With the slight instant that his eyes were on the quarry lake, there was a berserk roar from the woods at their left. The roar of a heavy motor gunned to the full. Instantly Benson was vibrantly alert, again, but it was too late.
A heavy truck rocketed from the woods, down a lane so dim that it could only be seen when you were right at its mouth. It shot for the sedan. And its goal was absolutely assured.
There was a level, clear space at each side of the lane, where the truck could veer right or left if necessary. That meant that the sedan could stop still, back up, or shoot ahead — and still not get out of the way of the truck, which could change direction just as the sedan did.

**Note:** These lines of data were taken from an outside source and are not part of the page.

import Summits.QuantumFields.BalabanUV.Beta.GAN24.DerivativeRateTransferJensenMassFreeKarcherEquation
import Summits.QuantumFields.BalabanUV.Beta.GAN24.DerivativeRateTransferJensenMassFreeKarcherGauss

/-!
# `BalabanUV.Beta.GAN24.DerivativeRateTransferJensenMassFreeFederbush` — binder row G-an2-4 ∕ (CONV-C), route R6 «VALUES, NOT DERIVATIVES», PART 80:
# FEDERBUSH's AVERAGE (1.27) IS THE KARCHER BASE (1.29), TYPED END TO END — the base `V` solving `Σ_x q_x•log(τ_xVᵀ) = 0` (PART 77) is the STRICT UNIQUE
# MINIMISER of `d(W) = Σ_x q_x‖log(τ_xWᵀ)‖²` among orthogonal `W` with `‖WVᵀ − 1‖ ≤ 1∕100`: `d(V) + (6∕25)‖WVᵀ − 1‖² ≤ d(W)`; conversely at a base that does
# NOT solve (1.29) the half step `exp(½C̄)W` along the mean logarithm `C̄` DECREASES `d` by `(7∕10)‖C̄‖²`, so a minimising base solves (1.29) (Bałaban–Jaffe's
# (1.28) is the full first step `exp(C̄)·U(yy′)`); from transports with loop letter `D ≤ 1∕800` everything at once, with (1.26) within `1280D³ + 200704D⁴`
# of `V` (unit b2b-balaban-gan24-p3, gen 46; v1)

NOT IN PRINT; OUR PROOF (for the ROUTE; PART 79 `half_normSq_log_expansion` summed with weights, PART 77 `karcher_base_of_transports`, PART 76 `exists_log_mul`, PART
69 `exists_skew_log_of_orthogonal`; [folklore] Karcher 1977 ∕ Kendall 1990 (uniqueness of Riemannian centres of mass in small balls) BY NAME).  HONEST FRAMING
(cell contract, verbatim): «discharging `BetaPertH` makes Bałaban's UV stability UNCONDITIONAL — a real constructive-QFT result; it is NOT the continuum limit and
NOT the Clay problem.»  HONEST DEPENDENCY (verbatim): «continuum YM on T⁴ ⇐ BetaPertH ∧ nine spine estimates (0/9 proved); BetaPertH ⇐ (D1) ∧ (D4) ∧ CAP+tail;
G-an2-4 gates asym, D1 and NE2/3/4.»

WHY THIS FILE.  Bałaban–Jaffe [Erice 1985 p. 221, (1.27)]: «Define a real valued function `d` on the group element `V` by `d(V) = Σ_{x∈B(y)} dist²(U(Γ_x), V)`
(Federbush definition), where `dist(A,B)` denotes the geodesic distance from `A` to `B`.  Let `U(y,y′)` be a `V` which minimizes `d(V)`.  If the contour variables
`U(Γ_{yy′})` are close to each other, then `V` is uniquely defined.»  With `dist(U,V) = ‖log(UVᵀ)‖_F` (bi-invariant metric, small logarithm — BY NAME) and weights
`q_x` (`L^{−d}` in print): (§1) **`federbush_expansion`** — PART 79 summed: for skew logarithms `C_x` at a base (`‖C_x‖ ≤ 1∕100`), a skew step `E` (`‖E‖ ≤ 1∕50`)
and the logarithms `C′_x = log(exp(C_x)exp E)` at the shifted base, `|Σq½‖C′‖² − Σq½‖C‖² − tr((Σq•C)ᵀE) − ½‖E‖²| ≤ 10(1∕100 + (3∕2)‖E‖)²‖E‖²`;
(§2) **`federbush_strict_min`** — at a KARCHER base `V` (`Σq•C = 0`) every orthogonal `W` with `‖WVᵀ − 1‖ ≤ 1∕100` and ANY small logarithms `C′` at `W`
(`exp(C′_x)W = τ_x`; they are `log(exp(C_x)exp E)` with `E = log(VWᵀ)`, `‖E‖ ≤ 1∕50`, `‖WVᵀ − 1‖ ≤ 2‖E‖`) satisfy `Σq‖C‖² + (6∕25)‖WVᵀ − 1‖² ≤ Σq‖C′‖²`;
**`federbush_minimiser_unique`** — a `W` doing at least as well IS `V`; (§3) **`federbush_half_step`** — at ANY base `W` with skew logarithms `C_x` (`≤ 1∕100`)
and mean `C̄`, the logarithms `C″` at `W₂ = exp(½C̄)W` satisfy `Σq‖C″‖² + (7∕10)‖C̄‖² ≤ Σq‖C‖²` (the expansion with `E = −½C̄`: `tr(C̄ᵀE) = −½‖C̄‖²`);
**`federbush_min_is_karcher`** — minimal against that one competitor ⟹ `C̄ = 0`; `exists_logs_half_step` (the competitor's logarithms exist, PART 76);
(§4) **`federbush_of_transports`** — from the loop letter `D ≤ 1∕800` (so that PART 77's `8D ≤ 1∕100`): the Karcher base `V` with `Σq•C = 0`, `‖C_x‖ ≤ 8D`,
its strict unique minimality on the ball `‖WVᵀ − 1‖ ≤ 1∕100`, and (1.26) within `1280D³ + 200704D⁴` of it — (1.27) = (1.29) = within third order of (1.26) and
(1.28) (PART 77 `exists_polar_near_karcher`).

HONEST SCOPE.  «Geodesic distance = Frobenius norm of the small logarithm» is BY NAME; minimality is proved on the ball `‖WVᵀ − 1‖ ≤ 1∕100` (outside it `d` is
not even defined by small logarithms); crude windows (`D ≤ 1∕800` = `p̂ ≤ 1∕(800·2d(L−1)L)` on the block lattice) and constants; full orthogonal group; ONE scale;
nothing of Bałaban's `Ū ∕ G_k ∕ Δ_k` instantiated; NOT the tower, NOT (CONS), NOT (CONV-C).

WHAT THIS FILE PROVES (0 sorry, 0 `def`, nothing cited): §1 **`federbush_expansion`**; §2 `exp_log_at_base`, **`federbush_strict_min`**, **`federbush_minimiser_unique`**;
§3 **`federbush_half_step`**, **`federbush_min_is_karcher`**, `exists_logs_half_step`; §4 **`federbush_of_transports`**.
SUPPLIER work on route R6 (rank 2, REDUCTION, no seat); no consumer of record; NEVER «G-an2-4 closed»; NOT (CONV-C), NOT D1, NOT `BetaPertH`, NOT continuum,
NOT Clay.  Records: `HOME/b2b-balaban-gan24-p3/WOODBURY-FIBRE.md` v14.6, `HOME/beta/ROUTES-GAN24.md` v60 §3, `HOME/b2b-balaban-gan24-refuter/PRICING-GAN24.md`
v3.59 (R6 row l.507). -/

noncomputable section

Benson tried to shoot ahead. The sedan motor roared with as deep a note as that of the truck motor as it hurled toward the car.
The heavy front bumper of the truck ground into the left front fender of the sedan, forced the wheels hard right.
Benson fought the steering wheel. With the astounding power that lay in his lithe body, he jerked them back in line. But the elephant weight of the truck was still jammed against their side, straining, pushing.
For an instant it looked as if the eight thousand pounds of the sedan would be enough; as if the steel hands at the steering wheel would be enough. But the instant passed!
The sedan leaned through the guard rail. Two wheels slid over the sheer edge of the old quarry. The track seemed to squeal with triumph like a vast boar. And then the sedan went over, with the four men in it.
It hit the water with a great splash, and sank, wavering from side to side like a dropped coin as long as the eye could follow its subterranean course. Then the eye could no longer see the sinking bulk. After all, it was sixty-eight feet down at this point.
There was no sound. The ripples subsided on the surface of the water. Air bubbles came from the black depths. Then these ceased, too.